April 19, 2024
Manya Glassman ’19 films semi-autobiographical movie at Providence College
By Ealish Brawley ’14
When aspiring filmmaker Manya Branham Glassman ’19 needed a setting for her semi-autobiographical short movie, “How I Learned to Die,” she turned to Providence College. The new nursing and health sciences facilities in Feinstein Academic Center provided the perfect backdrop for two days of filming in November 2023.
“How I Learned to Die” is Glassman’s thesis for a graduate degree in film at the Tisch School of the Arts at New York University, which she will complete in May. For four semesters, she served as teaching assistant to producer, screenwriter, and professor Spike Lee. She spent every Thursday working by Lee’s side for 12 hours a day, assisting as he met individually with dozens of students to review and discuss their scripts, and as he taught seminar classes and led discussions on great works of film.
Her thesis is only one example of how Glassman uses her films to explore important philosophical questions about life and death. She has produced 11 short films and written, directed, and edited six of her own.

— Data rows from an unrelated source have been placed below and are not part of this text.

import Summits.Ventures.PercRepro.SixFourIdentities
import Summits.Ventures.PercRepro.OrbitK

/-!
# PercRepro — C-025 at `(q + 2, q)`: the per-flat balance of the hard max-trace rule for EVERY `q` — the objects
(night-4, gen 0; part A of two, part B = `GenQDichotomy.lean`)

The `(6, 4)` chain of the cell (`SixFourIdentities` … `SixFourResidueThreePieces`) proves the rank level-set
inequality through the PER-SOLID BALANCE `J_t(G) = Σ_{B ∈ R₄(G)} (6 − t)·w_∞(B) − (6/5)·(N₄ − DF_t)` on the
rank-`4` sets `G` of a simple matroid (`w_∞(B) = 1/(1 + m(B))`, `m(B)` = the coloops of `M|B`).  Nothing in that
balance is special to `q = 4` except the numbers: at `(p, q) = (q + 2, q)` the hard max-trace rule is single-level,
`Φ(q + 2, q) = (q + 2)/(q + 1)`, a rank-`q` set `B ⊆ G` receives `(q + 2 − t)/(1 + m(B))` from its single-point
witnesses, and the demand is `Φ` on every `B` with `ρ(G ∖ B) ≥ t` (mine-2's `MINE2-RLS.md` §23.1 (S)).  This file
defines the general balance and proves its first structural facts, valid for every `q` with no table:

* `Rq`, `Nq`, `DFq`, **`Jq M G q t`** — the balance at `(q + 2, q)` and type `t`; `Jq_four`: at `q = 4` it IS the
  landed `J` of the `(6, 4)` chain; `phiK_succ_succ`: `Φ(q + 2, q) = (q + 2)/(q + 1)` — the constant of the balance
  is the constant of the row;
* `indep_coloopsOf` / `mTr_le_of_eRk_eq`: the coloops of `M|B` are independent, so `m(B) ≤ q` and
  `w_∞(B) ≥ 1/(q + 1)` (`wInf_ge_of_eRk_eq`);
* `Jq_zero_nonneg`: the type-`0` balance holds for every `G`;
* `exists_coloop_of_mTr_pos`: a THIN set (`m(B) ≥ 1`) is `Z ∪ {a}` with `ρ(Z) + 1 ≤ q` — it lies in a hyperplane
  trace of `G` plus one point;
* `TwoHyp M G q` — mine-2's family `𝔉` (Lemma 21.4) at every `q`: `G ⊆ Z ∪ Z′ ∪ {a, a′}` with `ρ(Z), ρ(Z′) ≤ q − 1`,
  and the two ways a thin set puts `G` into `𝔉` (`twoHyp_of_thin_of_sdiff_lt`, `twoHyp_of_thin_of_thin`).

Part B (`GenQDichotomy.lean`) proves the dichotomy `G ∉ 𝔉 ⇒ 0 ≤ Jq M G q t` for every `q` and every `t ≤ q`, the
«hyperplane + one point» case, and states the residue `PerFlatResidue q`.  Imports `SixFourIdentities` (the coloop
objects) and `OrbitK` (`phiK`) only.
-/
namespace PercRepro.GenQ

open Finset ThmH SixFour

variable {α : Type*} [DecidableEq α] {M : Matroid α} [M.Finite]

/-! ## The general balance -/

/-- The rank-`q` subsets of `G` (`R_q(G)`). -/
noncomputable def Rq (M : Matroid α) [M.Finite] (G : Finset α) (q : ℕ) : Finset (Finset α) :=
  G.powerset.filter (fun B : Finset α => M.eRk ((B : Finset α) : Set α) = (q : ℕ∞))

omit [DecidableEq α] in
/-- Membership in `Rq`. -/
theorem mem_Rq {G B : Finset α} {q : ℕ} : B ∈ Rq M G q ↔ B ⊆ G ∧ M.eRk (B : Set α) = (q : ℕ∞) := by
  unfold Rq
  simp only [Finset.mem_filter, Finset.mem_powerset]

omit [DecidableEq α] in
/-- At `q = 4`, `Rq` is the landed `R4`. -/
theorem Rq_four (G : Finset α) : Rq M G 4 = R4 M G := by
  unfold Rq R4
  simp only [Nat.cast_ofNat]

/-- `N_q(G) = |R_q(G)|`. -/
noncomputable def Nq (M : Matroid α) [M.Finite] (G : Finset α) (q : ℕ) : ℕ := (Rq M G q).card

/-- `DF_t(G)`: the demand-free rank-`q` subsets, `ρ(G ∖ B) + 1 ≤ t`. -/
noncomputable def DFq (M : Matroid α) [M.Finite] (G : Finset α) (q t : ℕ) : ℕ :=
  ((Rq M G q).filter (fun B : Finset α => M.eRk ((G \ B : Finset α) : Set α) + 1 ≤ (t : ℕ∞))).card

/-- The per-flat balance at `(q + 2, q)` and type `t`:
`Jq(G) = Σ_{B ∈ R_q(G)} (q + 2 − t)·w_∞(B) − ((q + 2)/(q + 1))·(N_q − DF_t)`. -/
noncomputable def Jq (M : Matroid α) [M.Finite] (G : Finset α) (q t : ℕ) : ℚ :=
  (∑ B ∈ Rq M G q, ((q : ℚ) + 2 - t) * wInf M B) -
    (((q : ℚ) + 2) / ((q : ℚ) + 1)) * ((Nq M G q : ℚ) - (DFq M G q t : ℚ))

/-- At `q = 4` the general balance is the landed `J` of the `(6, 4)` chain. -/
theorem Jq_four (G : Finset α) (t : ℕ) : Jq M G 4 t = J M G t := by
  unfold Jq J Nq DFq N4 DF
  rw [Rq_four]
  norm_num

/-- `Φ(q + 2, q) = (q + 2)/(q + 1)`: the constant of the balance is `phiK (q + 2) q`. -/
theorem phiK_succ_succ (q : ℕ) : phiK (q + 2) q = ((q : ℚ) + 2) / ((q : ℚ) + 1) := by
  unfold phiK
  have hIoo : Finset.Ioo q (q + 2) = {q + 1} := by
    ext u
    simp only [Finset.mem_Ioo, Finset.mem_singleton]
    omega
  rw [hIoo, Finset.sum_singleton]
  have h1 := Nat.choose_succ_right_eq (q + 2 + q) (q + 1)
  have hpos : (0 : ℚ) < ((q + 2 + q).choose (q + 2) : ℚ) := by
    exact_mod_cast Nat.choose_pos (by omega)
  have hpos' : (0 : ℚ) < (q : ℚ) + 1 := by positivity
  rw [div_eq_div_iff hpos.ne' hpos'.ne']
  have h2 : ((q + 2 + q).choose (q + 1 + 1) : ℚ) * ((q : ℚ) + 1 + 1) =
      ((q + 2 + q).choose (q + 1) : ℚ) * ((q + 2 + q - (q + 1) : ℕ) : ℚ) := by
    exact_mod_cast h1
  have h3 : ((q + 2 + q - (q + 1) : ℕ) : ℚ) = (q : ℚ) + 1 := by
    rw [show q + 2 + q - (q + 1) = q + 1 by omega]
    push_cast
    ring
  rw [h3] at h2
  rw [show q + 1 + 1 = q + 2 by omega] at h2
  linarith

/-! ## The coloops of `M|B` are independent: `m(B) ≤ ρ(B)` -/

/-- `coloopsOf M B ⊆ B`. -/
theorem coloopsOf_subset (B : Finset α) : coloopsOf M B ⊆ B := by
  intro x hx
  exact (mem_coloopsOf.1 hx).1

/-- The coloops of `M|B` form an independent set. -/
theorem indep_coloopsOf {B : Finset α} (hB : B ⊆ gr M) : M.Indep ((coloopsOf M B : Finset α) : Set α) := by
  rw [Matroid.indep_iff_forall_notMem_closure_sdiff']
  refine ⟨?_, ?_⟩
  · intro x hx
    have hxB : x ∈ B := coloopsOf_subset B (Finset.mem_coe.1 hx)
    rw [← coe_gr M]
    exact_mod_cast hB hxB
  · intro e he hcl
    have he' := mem_coloopsOf.1 he
    apply he'.2
    refine M.closure_subset_closure ?_ hcl
    intro y hy
    simp only [Set.mem_sdiff, Finset.mem_coe, Set.mem_singleton_iff] at hy
    rw [Finset.mem_coe, Finset.mem_erase]
    exact ⟨hy.2, coloopsOf_subset B hy.1⟩

/-- `m(B) ≤ ρ(B)` (as extended naturals). -/
theorem mTr_le_eRk {B : Finset α} (hB : B ⊆ gr M) : (mTr M B : ℕ∞) ≤ M.eRk (B : Set α) := by
  have h := (indep_coloopsOf hB).encard_le_eRk_of_subset (Finset.coe_subset.2 (coloopsOf_subset B))
  rw [Set.encard_coe_eq_coe_finsetCard] at h
  exact h

/-- A rank-`q` set has at most `q` coloops. -/
theorem mTr_le_of_eRk_eq {B : Finset α} {q : ℕ} (hB : B ⊆ gr M) (hr : M.eRk (B : Set α) = (q : ℕ∞)) :
    mTr M B ≤ q := by
  have h := mTr_le_eRk hB
  rw [hr] at h
  exact_mod_cast h

/-- `w_∞(B) ≥ 1/(q + 1)` for a rank-`q` set. -/
theorem wInf_ge_of_eRk_eq {B : Finset α} {q : ℕ} (hB : B ⊆ gr M) (hr : M.eRk (B : Set α) = (q : ℕ∞)) :
    1 / ((q : ℚ) + 1) ≤ wInf M B := by
  unfold wInf
  have h : (mTr M B : ℚ) ≤ q := by exact_mod_cast mTr_le_of_eRk_eq hB hr
  apply one_div_le_one_div_of_le
  · positivity
  · linarith

/-! ## The type-`0` balance, for every `G` -/

/-- `N_q − DF_t` is the number of demanding sets. -/
theorem Nq_sub_DFq (G : Finset α) (q t : ℕ) :
    (Nq M G q : ℚ) - (DFq M G q t : ℚ) =
      (((Rq M G q).filter (fun B : Finset α => ¬ (M.eRk ((G \ B : Finset α) : Set α) + 1 ≤ (t : ℕ∞)))).card : ℚ) := by
  unfold Nq DFq
  have h := Finset.card_filter_add_card_filter_not
    (s := Rq M G q) (p := fun B : Finset α => M.eRk ((G \ B : Finset α) : Set α) + 1 ≤ (t : ℕ∞))
  have h' : ((Rq M G q).card : ℚ) =
      (((Rq M G q).filter (fun B : Finset α => M.eRk ((G \ B : Finset α) : Set α) + 1 ≤ (t : ℕ∞))).card : ℚ) +
      (((Rq M G q).filter (fun B : Finset α => ¬ (M.eRk ((G \ B : Finset α) : Set α) + 1 ≤ (t : ℕ∞)))).card : ℚ) := by
    exact_mod_cast h.symm
  linarith

/-- **The type-`0` balance** holds for every subset `G` of the ground set and every `q`. -/
theorem Jq_zero_nonneg {G : Finset α} (hG : G ⊆ gr M) (q : ℕ) : 0 ≤ Jq M G q 0 := by
  unfold Jq
  have hq1 : (0 : ℚ) < (q : ℚ) + 1 := by positivity
  have hsum : ((Nq M G q : ℚ)) * (((q : ℚ) + 2) / ((q : ℚ) + 1)) ≤
      ∑ B ∈ Rq M G q, ((q : ℚ) + 2 - (0 : ℕ)) * wInf M B := by
    unfold Nq
    rw [← nsmul_eq_mul]
    apply Finset.card_nsmul_le_sum
    intro B hB
    have hB' := mem_Rq.1 hB
    have hw := wInf_ge_of_eRk_eq (hB'.1.trans hG) hB'.2
    have hq2 : (0 : ℚ) ≤ (q : ℚ) + 2 := by positivity
    calc ((q : ℚ) + 2) / ((q : ℚ) + 1) = ((q : ℚ) + 2) * (1 / ((q : ℚ) + 1)) := by ring
      _ ≤ ((q : ℚ) + 2) * wInf M B := by gcongr
      _ = ((q : ℚ) + 2 - (0 : ℕ)) * wInf M B := by simp
  have hDF : (0 : ℚ) ≤ (DFq M G q 0 : ℚ) := by positivity
  have hΦ : (0 : ℚ) ≤ ((q : ℚ) + 2) / ((q : ℚ) + 1) := by positivity
  nlinarith [mul_nonneg hΦ hDF]

/-! ## Thin sets and the family `𝔉` -/

/-- A set with a coloop splits off that coloop: `B = (B ∖ a) ∪ {a}` with `ρ(B ∖ a) + 1 = ρ(B)`. -/
theorem exists_coloop_of_mTr_pos {B : Finset α} (hB : B ⊆ gr M) (hm : mTr M B ≠ 0) :
    ∃ a ∈ B, M.eRk ((B.erase a : Finset α) : Set α) + 1 = M.eRk (B : Set α) := by
  unfold mTr at hm
  obtain ⟨a, ha⟩ := Finset.card_pos.1 (Nat.pos_of_ne_zero hm)
  have ha' := mem_coloopsOf.1 ha
  refine ⟨a, ha'.1, ?_⟩
  have haE : a ∈ M.E := by
    rw [← coe_gr M]
    exact_mod_cast hB ha'.1
  have h := Matroid.eRk_insert_eq_add_one (M := M) (e := a) (X := ((B.erase a : Finset α) : Set α))
    ⟨haE, ha'.2⟩
  rw [← Finset.coe_insert, Finset.insert_erase ha'.1] at h
  exact h.symm

/-- mine-2's family `𝔉` at every `q` (Lemma 21.4): `G` is covered by two sets of rank `≤ q − 1` and two points —
two hyperplane traces of `G` plus a point each. -/
def TwoHyp (M : Matroid α) [M.Finite] (G : Finset α) (q : ℕ) : Prop :=
  ∃ Z Z' : Finset α, ∃ a a' : α, Z ⊆ G ∧ Z' ⊆ G ∧ M.eRk (Z : Set α) + 1 ≤ (q : ℕ∞) ∧
    M.eRk (Z' : Set α) + 1 ≤ (q : ℕ∞) ∧ G ⊆ Z ∪ Z' ∪ {a, a'}

/-- A thin rank-`q` set `B ⊆ G` with a complement of rank `< q` puts `G` in `𝔉`. -/
theorem twoHyp_of_thin_of_sdiff_lt {G B : Finset α} {q : ℕ} (hG : G ⊆ gr M) (hB : B ⊆ G)
    (hr : M.eRk (B : Set α) = (q : ℕ∞)) (hm : mTr M B ≠ 0)
    (hc : M.eRk ((G \ B : Finset α) : Set α) + 1 ≤ (q : ℕ∞)) : TwoHyp M G q := by
  obtain ⟨a, haB, ha⟩ := exists_coloop_of_mTr_pos (hB.trans hG) hm
  refine ⟨B.erase a, G \ B, a, a, (Finset.erase_subset a B).trans hB, Finset.sdiff_subset, ?_, hc, ?_⟩
  · rw [ha, hr]
  · intro g hg
    by_cases hgB : g ∈ B
    · by_cases hga : g = a
      · subst hga
        simp
      · simp [Finset.mem_erase, hga, hgB]
    · simp [hgB, hg]

/-- Two complementary thin rank-`q` sets put `G` in `𝔉`. -/
theorem twoHyp_of_thin_of_thin {G B : Finset α} {q : ℕ} (hG : G ⊆ gr M) (hB : B ⊆ G)
    (hr : M.eRk (B : Set α) = (q : ℕ∞)) (hm : mTr M B ≠ 0)
    (hr' : M.eRk ((G \ B : Finset α) : Set α) = (q : ℕ∞)) (hm' : mTr M (G \ B) ≠ 0) : TwoHyp M G q := by
  obtain ⟨a, haB, ha⟩ := exists_coloop_of_mTr_pos (hB.trans hG) hm
  obtain ⟨a', ha'B, ha'⟩ := exists_coloop_of_mTr_pos (Finset.sdiff_subset.trans hG) hm'
  refine ⟨B.erase a, (G \ B).erase a', a, a', (Finset.erase_subset a B).trans hB,
    (Finset.erase_subset a' (G \ B)).trans Finset.sdiff_subset, ?_, ?_, ?_⟩
  · rw [ha, hr]
  · rw [ha', hr']
  · intro g hg
    by_cases hgB : g ∈ B
    · by_cases hga : g = a
      · subst hga
        simp
      · simp [Finset.mem_erase, hga, hgB]
    · by_cases hga' : g = a'
      · subst hga'
        simp
      · simp [Finset.mem_erase, hga', hgB, hg]

end PercRepro.GenQ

Glassman names her parents, Gary Glassman, president of Providence Pictures and a documentary filmmaker, and Joan Branham, Ph.D., professor of art and art history and associate dean of the School of Arts and Sciences, as encouraging her study of film, along with Lee and her experience studying the liberal arts at PC.
The script for “How I Learned to Die” was influenced by Glassman’s medical history. During her first year of high school, she experienced pain in her neck. X-rays showed a tumor growing in her third vertebrae. Although the tumor was not cancerous, it was spreading to other bones and compromising the strength of her spine. She wore a neck brace for a year as doctors tried a series of small surgeries to remove the tumor and turn the surrounding bone into scar tissue. When those surgeries proved unsuccessful, her medical team decided that a riskier surgery, a cervical spinal fusion in which the tumor is removed and the compromised bone is replaced with screws, was necessary.
In Glassman’s short film, 15-year-old Iris is faced with a similar surgery, which she is told has a 40% survival rate. She creates a bucket list of things to accomplish before the procedure. The list is full of experiences considered important to young teenagers, such as having a first kiss and getting drunk for the first time. While racing to complete these youthful rites of passage, Iris comes to understand what is truly important in her life: her family and the memories she has made with them.
Her protagonist’s revelation, as well as her own studies and career in film, were inspired by the relationship Glassman has with her parents.
“I am really, really lucky. I owe my parents everything,” Glassman said.
Movie nights were a staple of family time. She remembers her mother hitting pause to analyze certain scenes for the contrast between light and dark or the beauty of the lines on screen. Her father would pretend to get annoyed with the interruption, but would himself interject later on to discuss the merits of certain directorial choices.
“His film mindset and her art mindset merged for me in a way that I looked forward to movie nights. It’s how we connected with each other. I associate movies with the love I have for my parents,” said Glassman.
Glassman began filmmaking at a young age. She started by borrowing her father’s camera to make music videos with her friends. One project led to another, and she realized filmmaking was what she wanted to do for the rest of her life.
The liberal arts education at PC, where she majored in humanities and minored in French and film, provided Glassman a wide range of topics to explore in her films. She intentionally chose not to attend a film production school at the undergraduate level, deciding to reserve that track for her graduate studies. She spent her undergraduate years asking important questions and opening her eyes to the breadth of the human experience in classes such as ethics and women’s studies.
“PC offers the widest range of humanities, philosophy, women’s studies, ethics. I can take all of these and use them to make movies. I want to incorporate all of those things in my films,” said Glassman.
Filming “How I Learned to Die,” a project that was so personal to her in content, was a cathartic experience. Script writing was difficult because she dealt with memories of pain and uncertainty. She also had to decide what to keep from her own experience and what to remove or embellish to make a good film. Glassman said the filming, especially the hospital scenes recorded in the PC nursing laboratory, was transformative. The project gave her the opportunity to relive the experience, but in a circumstance where she was in charge, writing the narrative and directing the scenes on her own terms.
The importance of giving back is one of the most important lessons Glassman says she has learned from Lee. She admires his dedication to forming the next generation of filmmakers at NYU, his alma mater. Although he has a prolific career filled with many notable films and has many projects to keep him busy, Lee chooses to spend every Thursday at NYU with his students. Glassman’s own thesis film was funded by the Spike Lee and Sandra Ifraimova Film Production Grant.
“I think about my education at PC and NYU. Later in my career, I hope that I have the same mindset of going back to my roots and serving the community that nurtured me,” said Glassman.